The most frequent bigrams capture common phrase structures in everyday English. These bigrams provide useful context for predicting the next word when combined with unigram and trigram models using a backoff strategy.

Interesting Findings

The exploratory analysis reveals clear structural differences among the three text sources. Twitter messages are notably shorter than blog posts and news articles, which is consistent with platform-specific constraints. The distribution of words per line is highly right-skewed, indicating that most text entries are short, while a relatively small number of lines contain a large number of words. This imbalance suggests that language modeling approaches must handle sparse but frequent short contexts efficiently.

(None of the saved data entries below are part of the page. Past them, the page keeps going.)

import Mathlib.Computability.Halting
import Literature.Computability.Complexity.Classes
import Literature.Computability.Complexity.Nondeterministic
import Literature.Computability.Complexity.Oracle
import Literature.Computability.Complexity.PolyHierarchy
import Literature.Computability.Complexity.Algebrization
import Literature.Computability.Complexity.CircuitClasses
import HarnessLib

-- provenance: harness21/H21/H21/Statements/PNP/StructuralPH.lean @ 42c9a31 (interim HEAD d8f2665); M5 mechanical rewrite
/-!
# P vs NP: structural theorems — Ladner, relativization, algebrization, PH collapses

Family `PNP` (trunk T-CPLX-CORE), statement file `H21/Statements/PNP/StructuralPH.lean`.
Target statements (all known theorems in print, proofs `sorry`):

* **pnp.S12** `ladner`: if `P ≠ NP` then `NP \ P` contains a language that is not `NP`-complete
  under polynomial-time Turing (Cook) reductions [Ladner 1975, Thm. 1].
* **pnp.S17** `baker_gill_solovay_eq`, `baker_gill_solovay_ne`: there are recursive oracles
  `A`, `B` with `P^A = NP^A` and `P^B ≠ NP^B` [Baker–Gill–Solovay 1975, Thms. 1–3].
* **pnp.S19** `aaronson_wigderson_collapse`, `aaronson_wigderson_separation`: there are `A` and
  a low-degree extension `Ã` of `A` with `NP^Ã ⊆ P^A`, and `A, Ã` with `NP^A ⊄ P^Ã`
  [Aaronson–Wigderson 2009, Thms. 5.1 and 5.3].
* **pnp.S15** `karp_lipton`: `NP ⊆ P/poly → PH = Σ₂ᵖ` [Karp–Lipton 1980, Thm. 6.1].
* **pnp.S16** `kannan`: for every `k` there is `L ∈ Σ₂ᵖ ∩ Π₂ᵖ` without circuits of size
  `O(n^k)` [Kannan 1982, Thm. 2].

## Mathlib and H21 notions used

From Mathlib: `ComputablePred` (`Mathlib/Computability/RE.lean`, re-exported by
`Mathlib.Computability.Halting`) with the instance `Primcodable (List Bool)`; "recursive oracle"
is rendered as `ComputablePred (· ∈ A)`. Mathlib has no complexity classes beyond
`Turing.TM2ComputableInPolyTime` (grep: no `Ladner`, `KarpLipton`, `PH`, `SIZE`, relativised
class), so all classes come from the H21 prelude: `P`, `NP` (`Classes.lean`,
`Nondeterministic.lean`), `PRel`, `NPRel`, `Oracle.ofLanguage`, `PolyTimeTuringReducible`
(`Oracle.lean`), `SigmaP`, `PiP`, `PH` (`PolyHierarchy.lean`), `ExtensionOracle`,
`ExtensionOracle.IsExtensionOf`, `ExtensionOracle.toOracle` (`Algebrization.lean`), `SIZE`,
`PPoly` (`CircuitClasses.lean`). No new definition is introduced in this file.

## Design notes

* Ladner's theorem is stated for Cook (`≤ᵀₚ`) completeness, which is the strong form proved
  in [Ladner 1975, Thm. 1] (it implies the Karp form since `≤ₚ ⇒ ≤ᵀₚ`).
* Orientation of pnp.S19 (outline R7, re-checked against the paper). With AW's Def. 1.2, the
  *separation* `NP ⊄ P` would algebrize if `NP^Ã ⊄ P^A` for all `A, Ã`; AW Thm. 5.1 refutes
  this by exhibiting `A, Ã` with `NP^Ã ⊆ P^A` (take `A` PSPACE-complete and `Ã` its multilinear
  extension, also in PSPACE). Dually the *inclusion* `NP ⊆ P` would algebrize if `NP^A ⊆ P^Ã`
  for all `A, Ã`; AW Thm. 5.3 refutes this with `A, Ã` such that `NP^A ⊄ P^Ã`. The inventory
  text ("`NP^Ã ⊆ P^A`" and "`NP^A ⊄ P^Ã`") therefore has the paper's orientation and is
  followed literally. v0 extension oracles range over prime fields only (outline R7); AW's
  constructions in §5 work verbatim for any fixed collection of finite fields containing the
  prime fields.
* Kannan's "size `O(n^k)`" is rendered arithmetically as `⋃ c, SIZE (fun n => c * n ^ k + c)`
  (outline D2 O-form), avoiding asymptotic side conditions at small `n`.
* `Σ₂ᵖ ∩ Π₂ᵖ` is an intersection of *classes* (`Set (Language Bool)`), so `∩` is correct here
  (outline D7 reserves `⊓/⊔` for languages).

## References

* R. E. Ladner, *On the structure of polynomial time reducibility*, J. ACM 22 (1975), Thm. 1.
* T. Baker, J. Gill, R. Solovay, *Relativizations of the P =? NP question*, SIAM J. Comput. 4
  (1975), Thms. 1–3.
* S. Aaronson, A. Wigderson, *Algebrization: a new barrier in complexity theory*, ACM TOCT 1
  (2009), Def. 1.2, Thms. 5.1, 5.3.
* R. M. Karp, R. J. Lipton, *Some connections between nonuniform and uniform complexity
  classes*, STOC 1980, Thm. 6.1.
* R. Kannan, *Circuit-size lower bounds and non-reducibility to sparse sets*, Inform. Control
  55 (1982), Thm. 2.
* S. Arora, B. Barak, *Computational Complexity: A Modern Approach*, CUP 2009, Thms. 3.3
  (Ladner), 3.7 (BGS), 6.19 (Karp–Lipton), 6.20 (Kannan).
-/

namespace Literature.Computability.Complexity

open Nondeterministic Classes _root_.Computability

/-! ### Ladner's theorem -/

/-- **pnp.S12** (Ladner's theorem; Ladner 1975, Thm. 1; Arora–Barak 2009, Thm. 3.3).
If `P ≠ NP` then there is a language `L ∈ NP \ P` that is not `NP`-complete under
polynomial-time Turing reductions: not every `L' ∈ NP` satisfies `L' ≤ᵀₚ L`. [cite: Ladner1975, Thm. 1] -/
def ladner : Prop :=
  ∀ (h : P ≠ NP),
    ∃ L ∈ NP, L ∉ P ∧ ¬ ∀ L' ∈ NP, PolyTimeTuringReducible L' L

/-! ### Relativization (Baker–Gill–Solovay) -/

/-- **pnp.S17** (Baker–Gill–Solovay 1975, Thm. 1; Arora–Barak 2009, Thm. 3.7, first half).
There is a recursive oracle `A ⊆ {0,1}*` with `P^A = NP^A` (e.g. any PSPACE-complete
language). Recursiveness is Mathlib's `ComputablePred` on `List Bool`. [cite: BakerGillSolovay1975, Thm. 1] -/
def baker_gill_solovay_eq : Prop :=
  ∃ A : Language Bool, ComputablePred (· ∈ A) ∧
      PRel (Oracle.ofLanguage A) = NPRel (Oracle.ofLanguage A)

/-- **pnp.S17** (Baker–Gill–Solovay 1975, Thm. 3; Arora–Barak 2009, Thm. 3.7, second half).
There is a recursive oracle `B ⊆ {0,1}*` with `P^B ≠ NP^B` (diagonalisation against all
polynomial-time oracle machines using the unary language `{1ⁿ | B ∩ {0,1}ⁿ ≠ ∅}`). [cite: BakerGillSolovay1975, Thm. 3] -/
def baker_gill_solovay_ne : Prop :=
  ∃ B : Language Bool, ComputablePred (· ∈ B) ∧
      PRel (Oracle.ofLanguage B) ≠ NPRel (Oracle.ofLanguage B)

/-! ### Algebrization (Aaronson–Wigderson) -/

/-- **pnp.S19** (Aaronson–Wigderson 2009, Thm. 5.1: the separation `NP ⊄ P` does not
algebrize). There are an oracle language `A` and a low-degree extension `Ã` of `A` (of some
multidegree bound `d`, over the prime fields) such that `NP^Ã ⊆ P^A`. Orientation as in the
paper (AW take `A` PSPACE-complete and `Ã` its multilinear extension); see the module
docstring. [cite: AaronsonWigderson2009, Thm. 5.1: the separation  NP ⊄ P  does n] -/
def aaronson_wigderson_collapse : Prop :=
  ∃ (A : Language Bool) (Ã : ExtensionOracle) (d : ℕ), Ã.IsExtensionOf A d ∧
      NPRel Ã.toOracle ⊆ PRel (Oracle.ofLanguage A)

/-- **pnp.S19** (Aaronson–Wigderson 2009, Thm. 5.3: the inclusion `NP ⊆ P` does not
algebrize). There are an oracle language `A` and a low-degree extension `Ã` of `A` (of some
multidegree bound `d`, over the prime fields) such that `NP^A ⊄ P^Ã`. Orientation as in the
paper; see the module docstring. [cite: AaronsonWigderson2009, Thm. 5.3: the inclusion  NP ⊆ P  does no] -/
def aaronson_wigderson_separation : Prop :=
  ∃ (A : Language Bool) (Ã : ExtensionOracle) (d : ℕ), Ã.IsExtensionOf A d ∧
      ¬ NPRel (Oracle.ofLanguage A) ⊆ PRel Ã.toOracle

/-! ### Collapses of the polynomial hierarchy -/

/-- **pnp.S15** (Karp–Lipton theorem; Karp–Lipton 1980, Thm. 6.1; Arora–Barak 2009,
Thm. 6.19). If `NP` has polynomial-size circuits then the polynomial hierarchy collapses to
its second level: `NP ⊆ P/poly → PH = Σ₂ᵖ`. [cite: KarpLipton1980, Thm. 6.1] -/
def karp_lipton : Prop :=
  ∀ (h : NP ⊆ PPoly),
    PH = SigmaP 2

/-- **pnp.S16** (Kannan's theorem; Kannan 1982, Thm. 2 (Information and Control 55, p. 44:
"For any nonnegative integer k, there is a language L_k in Σ₂ᵖ ∩ Π₂ᵖ such that L_k does not
have O(n^k) size circuits"); Arora–Barak 2009, Exercises 6.5–6.6; Jukna 2012, Thm. 20.13 —
note Arora–Barak Thm. 6.20 is Meyer's theorem, not this one). For
every `k` there is a language in `Σ₂ᵖ ∩ Π₂ᵖ` that has no circuit family of size `O(n^k)`,
the size bound being rendered arithmetically as `c * n ^ k + c` for some constant `c`. [cite: Kannan1982, Thm. 2] -/
def kannan : Prop :=
  ∀ (k : ℕ),
    ∃ L ∈ SigmaP 2 ∩ PiP 2, L ∉ ⋃ c : ℕ, SIZE (fun n => c * n ^ k + c)

end Literature.Computability.Complexity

Plan for Prediction Algorithm

The prediction approach will rely on probabilistic n-gram language models constructed from the cleaned text corpus. Separate frequency tables for unigrams, bigrams, and trigrams will be generated. When predicting the next word, the model will first attempt to match the longest available context and will progressively fall back to shorter contexts if no suitable match is found. Candidate predictions will be ranked based on their observed frequencies within the corpus.

Plan for Shiny App

The Shiny application will be designed as a lightweight interface that allows users to input a partial sentence and receive suggested next-word predictions. The app will present the top candidate words in a clear and concise format. Emphasis will be placed on responsiveness and usability, with all prediction logic relying on precomputed language model components to ensure fast performance.

Next Steps

Future steps include refining text preprocessing decisions, expanding the evaluation of the prediction model using held-out data, and integrating the finalized model into the Shiny application. Additional tuning may be performed to balance model accuracy and computational efficiency.